今回は、半導体製造装置業界からSCREENホールディングスを取り上げる。
同社は2014年10月に持株会社となり、社名が大日本スクリーン製造からSCREENホールディングスとなった。私が同社を担当していたころ京都出張となれば、大日本スクリーン、島津製作所、村田製作所の3社をコアにして会社訪問のスケジュールを設定していた。本決算取材は初夏の京都だった。島津製作所の取材が終わるとタクシーで大日本スクリーンに移動していたことを思い出す。
同社は、もともとは印刷製版関連機器のメーカーとしてスタートしたが、その技術(表面処理技術、直接描画技術、画像処理技術)を応用して半導体製造装置、液晶製造装置、デジタル印刷機などに展開している。また新規事業ではエネルギー分野(燃料電池等)やライフサイエンス分野(細胞関連、錠剤関連)などにも進出している。
現在の同社の主力ビジネスは半導体製造装置である。とくに強みを持つのは、前工程のなかで半導体を洗う洗浄装置であり、世界シェア47%を握りトップの座にある。連結売上高(2021年3月期)の仕向地別では、中国28%、台湾23%、日本20%となっており、日本を含むアジア向けで売上高の70%を超える。とくに台湾のファウンドリー世界最大手TSMC向けの売上が多い。
業績について。2022年3月期(日本基準)の会社計画は売上高3,725億円(前期比16.3%増)、営業利益375億円(53.1%増)であり、売上・利益ともに過去最高を更新する見込みである。インテル[米]やTSMCの工場新設や増設など大型設備投資の恩恵を享受する。中長期でみれば、ファウンドリーの設備投資一服による受注減などもあり得るが、半導体の世界的な供給不足を背景にしたTSMCなどの今後の設備投資計画などを見る限り、急速に投資意欲が減少する事態は考えにくい。

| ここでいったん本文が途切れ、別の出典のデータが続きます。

/-- **the colour lift `X ⊗ 1` has the weighted rows of `X`** (the weight depends on the fine indices only). [folklore] -/
theorem wrow_kron_one_eq (k : ℕ) (X : Matrix (idx L M k) (idx L M k) ℂ) (ρ : idx L M k → idx L M k → ℝ) (δ' : ℝ)
    (i : idx L M k × o) :
    ∑ j : idx L M k × o, Real.exp (δ' * ρ i.1 j.1) * ‖(X ⊗ₖ (1 : Matrix o o ℂ)) i j‖
      = ∑ v : idx L M k, Real.exp (δ' * ρ i.1 v) * ‖X i.1 v‖ := by
  obtain ⟨u, c⟩ := i
  rw [Fintype.sum_prod_type]
  refine Finset.sum_congr rfl fun v _ => ?_
  rw [Finset.sum_eq_single c]
  · simp [Matrix.kroneckerMap_apply]
  · intro c' _ hc'
    simp [Matrix.kroneckerMap_apply, Ne.symm hc']
  · simp

/-! ## §2 The gradient rows on King's tower over a cubic unit torus -/

/-- **WEIGHTED ROWS OF `(∇_ν·𝒢^{(k)}) ⊗ 1` ON KING's TOWER OVER A CUBIC UNIT TORUS**: for constants `(B, δ_∇)` satisfying file 1's
packaged statement (`GradientRowSumTransport.weighted_row_sum_fdiff_inv_le_cubic`), `M ≡ N₀`, `δ′ < δ_∇`, every level `k`, direction `ν`,
row `i`: `Σ_j e^{δ′|blk i − blk j|_∞}‖((∇_ν·𝒢^{(k)}) ⊗ 1)(i,j)‖ ≤ B·K_{d+1}(δ_∇ − δ′)` (`𝒢^{(k)} = calGlev L M 1 _ k = (DeltaA n_k M 1)⁻¹`
by pv15's `calG_eq_DeltaA_inv`). [folklore] -/
theorem wrow_fdiff_calGlev_kron_le {B δg : ℝ}
    (hgrad : ∀ (n N₀ : ℕ) [NeZero n] [NeZero N₀] (δ' : ℝ), δ' < δg →
      ∀ (ν : Fin (d + 1)) (i : Tor (fine n (fun _ : Fin (d + 1) => N₀)) × Fin (d + 1)),
        ∑ x' : Tor (fine n (fun _ : Fin (d + 1) => N₀)) × Fin (d + 1),
            Real.exp (δ' * torusSupNorm (fun _ : Fin (d + 1) => N₀)
                (rep (fun _ : Fin (d + 1) => N₀) (blockOf n (fun _ : Fin (d + 1) => N₀) i.1)
                  - rep (fun _ : Fin (d + 1) => N₀) (blockOf n (fun _ : Fin (d + 1) => N₀) x'.1)))
              * ‖(fdiff (fine n (fun _ : Fin (d + 1) => N₀)) (n : ℂ) ν * (DeltaA n (fun _ : Fin (d + 1) => N₀) 1)⁻¹) i x'‖
          ≤ B * latticeConst (d + 1) (δg - δ'))
    (N₀ : ℕ) [NeZero N₀] (hMc : M = fun _ => N₀) {δ' : ℝ} (hδ' : δ' < δg) (k : ℕ) (ν : Fin (d + 1)) (i : idx L M k × o) :
    ∑ j : idx L M k × o, Real.exp (δ' * torusSupNorm M (rep M (blockOf (lev L k) M i.1.1) - rep M (blockOf (lev L k) M j.1.1)))
        * ‖((fdiff (fine (lev L k) M) ((lev L k : ℕ) : ℂ) ν * calGlev L M 1 one_pos k) ⊗ₖ (1 : Matrix o o ℂ)) i j‖
      ≤ B * latticeConst (d + 1) (δg - δ') := by
  subst hMc
  rw [wrow_kron_one_eq L _ k _ (fun u v => torusSupNorm (fun _ : Fin (d + 1) => N₀)
    (rep (fun _ : Fin (d + 1) => N₀) (blockOf (lev L k) (fun _ : Fin (d + 1) => N₀) u.1)
      - rep (fun _ : Fin (d + 1) => N₀) (blockOf (lev L k) (fun _ : Fin (d + 1) => N₀) v.1))) δ' i]
  have hG : calGlev L (fun _ : Fin (d + 1) => N₀) 1 one_pos k = (DeltaA (lev L k) (fun _ : Fin (d + 1) => N₀) 1)⁻¹ :=
    calG_eq_DeltaA_inv (lev L k) (one_le_lev' L k) _ 1 one_pos
  rw [hG]
  exact hgrad (lev L k) N₀ δ' hδ' ν i.1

SCREENホールディングスの成長は続くと予想する。
最後に採用について。同社の新卒採用HPを見ると「採用メッセージ」が掲載されている。ここには同社のみならずグローバル企業を志望するみなさんに重要な意味が含まれているので、それを紹介させていただくとともに私なりの考えを述べたいと思う。同社の「採用メッセージ」には、“グローバル”な人材を求めていますとのタイトルの後に次のような文章が続いている。少し長くなるが、学生のみなさんにはぜひ読んでほしい。
・SCREENでは売上高の約80%を海外売上で占めています。海外市場でのビジネスが多いという意味では、海外志向の人が活躍できるステージがいくつも広がっていますが、「語学力を生かしたい」、「とにかく海外に行きたい」という想いを持っている人には、ぜひもう一歩踏み込んで考えていただきたいと思います。
・SCREENの「グローバル」な人材は「語学ができる」人材のみを意味するわけではありません。私たちが求めているのは、どんな状況、どんな環境に置かれても、そこで戦うことのできる人。新しいこと、知らないことにわくわくし、前向きにチャレンジしたいと思える挑戦心旺盛な人こそが、「グローバル」な人材だと考えています。語学が苦手な人でも、前向きな挑戦心があれば、その中で語学を身に付けていくことは可能です。そして語学が得意な人は、その“手段”を生かすだけでなく、“目的”のために、さらにそこから何をすべきかまで、思いを馳せていただきたいと考えています。
どうだろうか。SCREENホールディングスの求める「グローバル人材」は単に語学ができる人材ではないと強調している。とくに後半のパラグラフにある「どんな状況、どんな環境に置かれても、そこで戦うことのできる人。新しいこと、知らないことにわくわくし、前向きにチャレンジしたいと思える挑戦心旺盛な人」という点には、ロンドンやシンガポールで海外勤務を経験した私にはとてもしっくりくる。こうした人材を採用したいのはSCREENホールディングスだけではなく、他のグローバル企業でも同じだろう。海外で成功し、活躍するのは、そのような日本人だからである。現実には、英語がうまくて海外に赴任したとしても異文化に溶け込めず、やむなく帰国するという人も多くいる。
英語力は必要最低限のスキルとしてレベルを上げておかなければならないことは言うまでもない。だから、これまで本欄でも「TOEIC800以上」を目指してほしいと述べてきた。それはそれで達成してほしいのだが、英語力に加えてチャレンジスピリット、多少のことには動じない精神力、異文化理解力、さらには教養(歴史、文化など)などを身に付けることも大切なのだ。例えば、みなさんの通っている大学に海外留学生がいるのなら、積極的に話しかけてみたらよい。留学生を通して異文化を知ることは、みなさんの大きな財産になるだろう。